* Source information:
/-! ## §1 The half-descent of an odd `x`, keeping the link `x = 2·a·u² + 1` -/

/-- **HALF-DESCENT WITH THE LINK.** For odd `d > 0`: an ODD `x > 0` with `x² − d·y² = 1` yields `a·b = d`, `0 < a`, `0 < b`, `x = 2·a·u² + 1` and
`b·v² − a·u² = 1` (`x = 2t + 1`, `y = 2w`, `t·(t + 1) = d·w²`; `a = gcd(t, d)`, `b = d/a ∣ t + 1`; the cofactors are coprime with square product). No
minimality is used, so `b = 1` is possible here (excluded for the FUNDAMENTAL `x` by `pell_certificate_of_odd_fundamental_x`). [bookkeeping] -/
theorem pell_plusOneSplit_of_odd {d : ℤ} (hd : 0 < d) (hdo : Odd d) {x y : ℤ} (hx : Odd x) (hx0 : 0 < x) (hxy : x ^ 2 - d * y ^ 2 = 1) :
    ∃ a b u v : ℤ, a * b = d ∧ 0 < a ∧ 0 < b ∧ x = 2 * a * u ^ 2 + 1 ∧ b * v ^ 2 - a * u ^ 2 = 1 := by
  have hd0 : d ≠ 0 := hd.ne'
  obtain ⟨t, ht⟩ := hx
  have ht0 : 0 ≤ t := by omega
  have hyeven : Even y := by
    by_contra hy
    have hodd : Odd (d * y ^ 2) := hdo.mul (Int.not_even_iff_odd.1 hy).pow
    exact (Int.not_even_iff_odd.2 hodd) ⟨2 * (t * (t + 1)), by linear_combination (-1 : ℤ) * hxy + (x + 2 * t + 1) * ht⟩
  obtain ⟨w, hw⟩ := hyeven
  have key : t * (t + 1) = d * w ^ 2 := by
    refine mul_left_cancel₀ (by norm_num : (4 : ℤ) ≠ 0) ?_
    linear_combination hxy - (x + 2 * t + 1) * ht + d * (y + 2 * w) * hw
  obtain ⟨g, X', d', hg0, hcop, hX', hd'⟩ := Int.exists_gcd_one' (Int.gcd_pos_of_ne_zero_right t hd0)
  have hg0' : (0 : ℤ) < g := by exact_mod_cast hg0
  have hcop' : IsCoprime X' d' := Int.isCoprime_iff_gcd_eq_one.2 hcop
  have hd'0 : 0 < d' := by
    have : 0 < d' * (g : ℤ) := by rw [← hd']; exact hd
    by_contra hle; push Not at hle; nlinarith
  have hX'0 : 0 ≤ X' := by
    have : 0 ≤ X' * (g : ℤ) := by rw [← hX']; exact ht0
    by_contra hle; push Not at hle; nlinarith
  have key' : X' * (t + 1) = d' * w ^ 2 := by
    refine mul_left_cancel₀ hg0'.ne' ?_
    calc (g : ℤ) * (X' * (t + 1)) = t * (t + 1) := by rw [hX']; ring
      _ = g * (d' * w ^ 2) := by rw [key, hd']; ring
  obtain ⟨s, hs⟩ : d' ∣ t + 1 := hcop'.symm.dvd_of_dvd_mul_left ⟨w ^ 2, key'⟩
  have hprod : X' * s = w ^ 2 := by
    have e : d' * (X' * s) = d' * w ^ 2 := by rw [← key', hs]; ring
    exact mul_left_cancel₀ hd'0.ne' e
  have hcopXs : IsCoprime X' s := by
    have h0 : IsCoprime (X' * (g : ℤ)) (d' * s) := by rw [← hX', ← hs]; exact ⟨-1, 1, by ring⟩
    exact h0.of_mul_left_left.of_mul_right_right
  obtain ⟨u, hu⟩ := Int.sq_of_isCoprime hcopXs hprod
  obtain ⟨v, hv⟩ := Int.sq_of_isCoprime hcopXs.symm (by rw [mul_comm]; exact hprod)
  have hXu : X' = u ^ 2 := hu.elim id fun hu ↦ by nlinarith [sq_nonneg u]
  have hs0 : 0 < s := by
    have : 0 < d' * s := by rw [← hs]; omega
    by_contra hle; push Not at hle; nlinarith
  have hsv : s = v ^ 2 := hv.elim id fun hv ↦ by nlinarith [sq_nonneg v]
  refine ⟨g, d', u, v, by rw [hd', mul_comm], hg0', hd'0, ?_, ?_⟩
  · rw [ht, hX', hXu]; ring
  · rw [← hsv, ← hXu]; linear_combination hX' - hs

* About this task:
In the entries, find every line holding "symm" and copy it.

* Response:
  obtain ⟨s, hs⟩ : d' ∣ t + 1 := hcop'.symm.dvd_of_dvd_mul_left ⟨w ^ 2, key'⟩
  obtain ⟨v, hv⟩ := Int.sq_of_isCoprime hcopXs.symm (by rw [mul_comm]; exact hprod)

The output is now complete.